Clone and build the flink-training project

This flink-training project contains exercises, tests, and reference solutions for the programming exercises. Clone the flink-training project from Github and build it.

:information_source: Repository Layout: This repository has several branches set up pointing to different Apache Flink versions, similarly to the apache/flink repository with:

  • a release branch for each minor version of Apache Flink, e.g. release-1.10, and
  • a master branch that points to the current Flink release (not flink:master!)

If you want to work on a version other than the current Flink release, make sure to check out the appropriate branch.

git clone --branch release-1.10 https://github.com/apache/flink-training.git
cd flink-training
./gradlew test shadowJar

If you haven’t done this before, at this point you’ll end up downloading all of the dependencies for this Flink training project. This usually takes a few minutes, depending on the speed of your internet connection.

If all of the tests pass and the build is successful, you are off to a good start.

Users in China: click here for instructions about using a local maven mirror.

If you are in China, we recommend configuring the maven repository to use a mirror. You can do this by uncommenting the appropriate line in our build.gradle like this:

    repositories {
        // for access from China, you may need to uncomment this line
        maven { url 'http://maven.aliyun.com/nexus/content/groups/public/' }
        mavenCentral()
        maven {
            url "https://repository.apache.org/content/repositories/snapshots/"
            mavenContent {
                snapshotsOnly()
            }
        }
    }

Import the flink-training project into your IDE

The project needs to be imported as a gradle project into your IDE.

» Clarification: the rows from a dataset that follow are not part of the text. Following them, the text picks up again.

import Summits.MatrixMultiplication.OmegaCensus.STPPSmallPatternKernelSearchX2
import Summits.MatrixMultiplication.OmegaCensus.STPPSmallPatternKernelProduct

/-!
# ω-census, `(2,1,1)^6` is infeasible in `ℤ/2 × ℤ/2 × ℤ/6` — kernel search, part 1 of 9

HONEST FRAMING (pub-omega census; verbatim): lottery ticket; floor = certified bounds/negative ranges.
Census STRUCTURE bookkeeping of the STPP track (seat pub-omega-eng2 = ENG2, gen 33, on the kernel engine + reflection of seat
pub-omega-stpp-3 gen 23; STRUCTURE row B5, the threshold column `T1(H) = max {k : (2,1,1)^k ⊆ H}`, lower side of the
`k = 6` ORDER LAW `(2,1,1)⁶ ⊆ G ↔ 30 ≤ |G|`), not progress on `ω`: small patterns in small groups bound no exponent.

Chunks of the kernel mask search `STPP211Neg.search2 (prodGC 2 (prodGC 2 (zcode 6))) 6` (`decide +kernel`; ≈ 164 s of kernel time predicted);
assembled in `STPPSmallPatternNone211K6P2x2x6.lean`.  Chunk entries `(d, x1, x2)`: representative `d` of `A₀ = {0, d}`, FIRST-level exclusion mask `x1`, SECOND-level exclusion mask `x2` (`STPPSmallPatternKernelSearchX2.lean`).

References: H. Cohn, R. Kleinberg, B. Szegedy, C. Umans, FOCS 2005 (arXiv:math/0511460), Def. 5.1.  Record: pub-omega HOME
`pub-omega-eng2-g33/results/none6/` (ENG2's C mirror `k211c.c` of the kernel tree — validated against stpp-3's Python mirror
`k211v3.py` on the landed `k = 5` cells to the translation count — gives COMPLETE NONE on this cell with 11864525 mask
translations; per-`(d,c₁,c₂)` cost tables, planner `plan6.py`; farm calibration 129 µs per translation; not used by the proofs).
-/

set_option Elab.async false  -- several kernel pieces: elaborate sequentially (memory)

namespace Summit.MatrixMultiplication.OmegaCensus

namespace STPP211Neg

/-- Chunk list 0 of `ℤ/2 × ℤ/2 × ℤ/6`, `k = 6` (709991 mask translations in the mirror ≈ 91 s predicted). -/
def P2_2_6k6.ch0 : List (ℕ × ℕ × ℕ) :=
  [(1, 16777213, 0), (1, 16777211, 16646144)]

/-- Kernel search over chunk list 0 of `ℤ/2 × ℤ/2 × ℤ/6`, `k = 6`. -/
theorem P2_2_6k6.s0 : search2 (prodGC 2 (prodGC 2 (zcode 6))) 6 P2_2_6k6.ch0 = true := by
  decide +kernel

/-- Chunk list 1 of `ℤ/2 × ℤ/2 × ℤ/6`, `k = 6` (566652 mask translations in the mirror ≈ 73 s predicted). -/
def P2_2_6k6.ch1 : List (ℕ × ℕ × ℕ) :=
  [(1, 16777211, 131071), (1, 16777207, 0)]

/-- Kernel search over chunk list 1 of `ℤ/2 × ℤ/2 × ℤ/6`, `k = 6`. -/
theorem P2_2_6k6.s1 : search2 (prodGC 2 (prodGC 2 (zcode 6))) 6 P2_2_6k6.ch1 = true := by
  decide +kernel

/-- The chunk lists of this part, concatenated. -/
def P2_2_6k6.part1 : List (ℕ × ℕ × ℕ) :=
  P2_2_6k6.ch0 ++ P2_2_6k6.ch1

/-- The kernel search over this part's chunks (assembled). -/
theorem P2_2_6k6.ps1 : search2 (prodGC 2 (prodGC 2 (zcode 6))) 6 P2_2_6k6.part1 = true := by
  simp only [P2_2_6k6.part1, search2_append, P2_2_6k6.s0, P2_2_6k6.s1, Bool.and_self]

end STPP211Neg

end Summit.MatrixMultiplication.OmegaCensus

Once that’s done you should be able to open RideCleansingTest and successfully run this test.

:information_source: Note for Scala users: You will need to use IntelliJ with the JetBrains Scala plugin, and you will need to add a Scala 2.12 SDK to the Global Libraries section of the Project Structure. IntelliJ will ask you for the latter when you open a Scala file.

Download the data sets

You will also need to download the taxi data files used in this training by running the following commands

wget http://training.ververica.com/trainingData/nycTaxiRides.gz
wget http://training.ververica.com/trainingData/nycTaxiFares.gz

It doesn’t matter if you use wget or something else (like curl, or Chrome) to download these files, but however you get the data, do not decompress or rename the .gz files. Some browsers will do the wrong thing by default.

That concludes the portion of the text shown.